import Summits.QuantumFields.YangMills.Theorems.LuscherReductionDressedRitzLiftLeakageClosingKinematic
import Summits.QuantumFields.YangMills.Theorems.FemtoTransferGapGroundState
import HarnessLib

/-!
# Crux `DressedRitz` (stmt-QuantumFields-20205), line «polyakovlift» r5, stub S-LEAK `stub_liftLeakage` — support XVII:
# the in-level Gram slot (GR) of S-LEAK IS the neighbour stub S-STAT — ★★★ S-LEAK ⟸ S-STAT + the (SLOW)(OUT)(CW) core

Support module (fleet seat ym-20205-polyakovlift-s1 gen 1; `--supports stmt-QuantumFields-20205`, helper, no closure claim).  The closing press-buttons
for the registered stub `…Cruxes.DressedRitz.PolyakovLift.stub_liftLeakage` (XV `liftLeakage_dressed_of_slowOutsideLaw`, XVI `SlowOutsideLawAt`) carry an
in-level Gram hypothesis (GR) `|⟨v_n,v_{n'}⟩| ≤ γ‖v_n‖‖v_{n'}‖`, `Nγ ≤ 1/2`, for the dressed reference lifts inside one one-site level.  But the reference
family `(Ω₁, ψ_{i+1}/Ω₁)` of the tree (`LiftLeak.exists_reference_uniform`, p528897: the first one-site eigenfunctions at `B₁` over the positive vacuum)
IS a lift basis (`liftBasis_of_reference`), so the registered neighbour stub S-STAT (`Stmt.stub_liftStatics`: (o2) `|⟨u'_i,u'_l⟩| ≤ Cλ‖u'_i‖‖u'_l‖` for
EVERY lift basis, dressed family) delivers (GR) with `γ = C_S·λ` — and `(N+1)γ ≤ 1/2` is a smallness condition on `lam0` only (`inLevelGram_of_staticClauses`).
Since the skeleton's composition `DressedRitz_of hS hU hB hK` holds `hS : Stmt.stub_liftStatics` anyway, the (GR) slot costs the line NOTHING:

* `liftBasis_of_reference` — `(Ω₁, (ψ_{i+1}/Ω₁)_{i<N})` is a `LiftBasis B N` when `ψ_0 … ψ_N` are the first exact one-site eigenfunctions (levels
  `levelValue j`) and `Ω₁` the positive raw vacuum;
* `inLevelGram_of_staticClauses` — S-STAT's (o2) for that basis ⇒ (GR) for every same-level pair of the reference family (`n = 0` never pairs: `μ₁ < μ₀`);
* `SlowOutsideCoreAt k` — XVI's `SlowOutsideLawAt k` WITHOUT the Gram data (`γ`, `Nγ ≤ 1/2`, (GR)), reference levels pinned to `levelValue`, the
  separation index `N` quantified OUTSIDE the window (window-uniform, as V supplies it);
* ★★★ `liftLeakage_of_statics_and_core : Stmt-text(S-STAT) → (∀ k, SlowOutsideCoreAt k) → Stmt-text(S-LEAK)` (both texts VERBATIM r5).

So the located renormalisation-group debt of S-LEAK proper is (SLOW) + (OUT) + (CW) only; (GR) is S-STAT's (o2) (its own open core `GramUniversalityAt`,
infvol-p1).  Not proved here; no claim on either stub.

HONEST FRAMING: quantifier plumbing at fixed lattice on the conditional femto rung R2b1; `stub_liftLeakage` and `stub_liftStatics` stay OPEN; nothing here
bears on infinite volume, the continuum limit or the Clay gap.
References: M. Lüscher, NPB 219 (1983) 233 [cite: Luscher1983, §3]; M. Lüscher, U. Wolff, NPB 339 (1990) 222 [cite: LuscherWolff1990, §2];
T. Kato, J. Phys. Soc. Japan 4 (1949) 334 [cite: Kato1949, §1]; M. Reed, B. Simon IV (1978) Thm XIII.1, XIII.43 [cite: ReedSimonIV1978].
-/

set_option autoImplicit false

noncomputable section

open MeasureTheory Filter Topology Finset
open Literature.MathematicalPhysics.QuantumFieldTheory
open Literature.MathematicalPhysics.QuantumLattice
open scoped BigOperators

namespace Summit.QuantumFields.YangMills.Theorems.FemtoTransferGap.LiftLeak

open Summit.QuantumFields.YangMills.Theorems.FemtoTransferGap
open Summit.QuantumFields.YangMills.Theorems.FemtoTransferGap.PolyakovLift
open Summit.QuantumFields.YangMills.Theorems.FemtoTransferGap.VacDict

/-! ## §1 The reference family is a lift basis; S-STAT's (o2) is the (GR) slot -/

section Reference

/-- **The canonical reference family is a lift basis**: `Ω₁` the positive raw one-site vacuum at `B`, `ψ_0 … ψ_N` exact physical `l2`-orthonormal
eigenfunctions with `K_Bψ_j = levelValue j · ψ_j`; then `(Ω₁, (ψ_{i+1}/Ω₁)_{i<N})` is a `LiftBasis B N` (labelling `σ = id`). [cite: ReedSimonIV1978, Thm XIII.1] -/
theorem liftBasis_of_reference {B : ℝ} {Ω₁ : GaugeConfig 3 1 SU2 → ℝ} (hΩ₁ : IsRawVacuum B Ω₁) (hpos : ∃ c : ℝ, 0 < c ∧ ∀ V, c ≤ Ω₁ V)
    {N : ℕ} {ψ : Fin (N + 1) → (GaugeConfig 3 1 SU2 → ℝ)} (hψ : ∀ n, IsPhys (ψ n))
    (hon : ∀ n n', l2 (ψ n) (ψ n') = if n = n' then 1 else 0)
    (heig : ∀ n : Fin (N + 1), transferApply B (ψ n) = levelValue su2Rep 1 B n • ψ n) :
    LiftBasis B N Ω₁ (fun i => ψ i.succ / Ω₁) := by
  obtain ⟨c, hc, hcle⟩ := hpos
  have hne : ∀ V, Ω₁ V ≠ 0 := fun V => (hc.trans_le (hcle V)).ne'
  have hmul : ∀ i : Fin N, (ψ i.succ / Ω₁) * Ω₁ = ψ i.succ := fun i => by
    funext V; simp only [Pi.mul_apply, Pi.div_apply]; exact div_mul_cancel₀ _ (hne V)
  refine ⟨hΩ₁.1, ⟨c, hc, hcle⟩, hΩ₁.2.1, hΩ₁.2.2, fun i => OpPlat.isPhys_div (hψ _) hΩ₁.1 hc hcle, ⟨Equiv.refl _, fun i => ?_⟩, fun i l => ?_⟩
  · rw [hmul, heig]
    simp only [Equiv.refl_apply, Fin.val_succ]
  · rw [hmul, hmul, hon]
    simp only [Fin.succ_inj]

variable {L : ℕ} [NeZero L]

/-- ★ **(GR) from S-STAT's (o2).**  With the reference data of `liftBasis_of_reference` at `B₁` and the `N` dressed reference lifts
`v_{i+1} = dressedLiftVec β Ω (ψ_{i+1}/Ω₁)` satisfying the time-0 clauses `StaticClauses N C_S β` (the registered S-STAT text instantiated at the lift basis
`(Ω₁, ψ_{i+1}/Ω₁)`), every same-level pair `n ≠ n'` of `ψ_0 … ψ_N` obeys `|⟨v_n,v_{n'}⟩| ≤ (C_S·λ)·√‖v_n‖²·√‖v_{n'}‖²` (the vacuum index `0` never pairs:
`μ₁ < μ₀`). [cite: Luscher1983, §3] [cite: LuscherWolff1990, §2] -/
theorem inLevelGram_of_staticClauses (β : ℝ) (Ω : GaugeConfig 3 L SU2 → ℝ) {B : ℝ} (hB : 0 < B) {Ω₁ : GaugeConfig 3 1 SU2 → ℝ}
    {N : ℕ} {ψ : Fin (N + 1) → (GaugeConfig 3 1 SU2 → ℝ)} {C_S : ℝ}
    (hstat : StaticClauses N C_S β (dressedLiftFamily β Ω (fun i => ψ i.succ / Ω₁))) :
    ∀ n n' : Fin (N + 1), n ≠ n' → levelValue su2Rep 1 B n = levelValue su2Rep 1 B n' →
      |l2 (dressedLiftVec β Ω (ψ n / Ω₁)) (dressedLiftVec β Ω (ψ n' / Ω₁))| ≤
        (C_S * luscherLambda β L) *
          (Real.sqrt (l2 (dressedLiftVec β Ω (ψ n / Ω₁)) (dressedLiftVec β Ω (ψ n / Ω₁))) *
            Real.sqrt (l2 (dressedLiftVec β Ω (ψ n' / Ω₁)) (dressedLiftVec β Ω (ψ n' / Ω₁)))) := by
  -- levels `≥ 1` are strictly below level `0`
  have hlt : ∀ i : Fin N, levelValue su2Rep 1 B ((i.succ : Fin (N + 1)) : ℕ) < levelValue su2Rep 1 B ((0 : Fin (N + 1)) : ℕ) := fun i => by
    rw [Fin.val_succ, Fin.val_zero]
    exact (levelValue_le_of_le (L := 1) hB (Nat.succ_le_succ (Nat.zero_le _))).trans_lt (PhysL2.levelValue_one_lt_levelValue_zero (L := 1) B)
  intro n n' hne hev
  induction n using Fin.cases with
  | zero =>
    induction n' using Fin.cases with
    | zero => exact absurd rfl hne
    | succ i' => exact absurd hev (hlt i').ne'
  | succ i =>
    induction n' using Fin.cases with
    | zero => exact absurd hev.symm (hlt i).ne'
    | succ i' =>
      have hii' : i ≠ i' := fun h => hne (by rw [h])
      exact hstat.2 i i' hii'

========

• WORK REQUEST:
Above are the entries. Output exactly the lines beginning with the line that has "So the located" and ending with the line that has "canonical reference family".

• EXERCISE SOLUTION:
So the located renormalisation-group debt of S-LEAK proper is (SLOW) + (OUT) + (CW) only; (GR) is S-STAT's (o2) (its own open core `GramUniversalityAt`,
infvol-p1).  Not proved here; no claim on either stub.

HONEST FRAMING: quantifier plumbing at fixed lattice on the conditional femto rung R2b1; `stub_liftLeakage` and `stub_liftStatics` stay OPEN; nothing here
bears on infinite volume, the continuum limit or the Clay gap.
References: M. Lüscher, NPB 219 (1983) 233 [cite: Luscher1983, §3]; M. Lüscher, U. Wolff, NPB 339 (1990) 222 [cite: LuscherWolff1990, §2];
T. Kato, J. Phys. Soc. Japan 4 (1949) 334 [cite: Kato1949, §1]; M. Reed, B. Simon IV (1978) Thm XIII.1, XIII.43 [cite: ReedSimonIV1978].
-/

set_option autoImplicit false

noncomputable section

open MeasureTheory Filter Topology Finset
open Literature.MathematicalPhysics.QuantumFieldTheory
open Literature.MathematicalPhysics.QuantumLattice
open scoped BigOperators

namespace Summit.QuantumFields.YangMills.Theorems.FemtoTransferGap.LiftLeak

open Summit.QuantumFields.YangMills.Theorems.FemtoTransferGap
open Summit.QuantumFields.YangMills.Theorems.FemtoTransferGap.PolyakovLift
open Summit.QuantumFields.YangMills.Theorems.FemtoTransferGap.VacDict

/-! ## §1 The reference family is a lift basis; S-STAT's (o2) is the (GR) slot -/

section Reference

/-- **The canonical reference family is a lift basis**: `Ω₁` the positive raw one-site vacuum at `B`, `ψ_0 … ψ_N` exact physical `l2`-orthonormal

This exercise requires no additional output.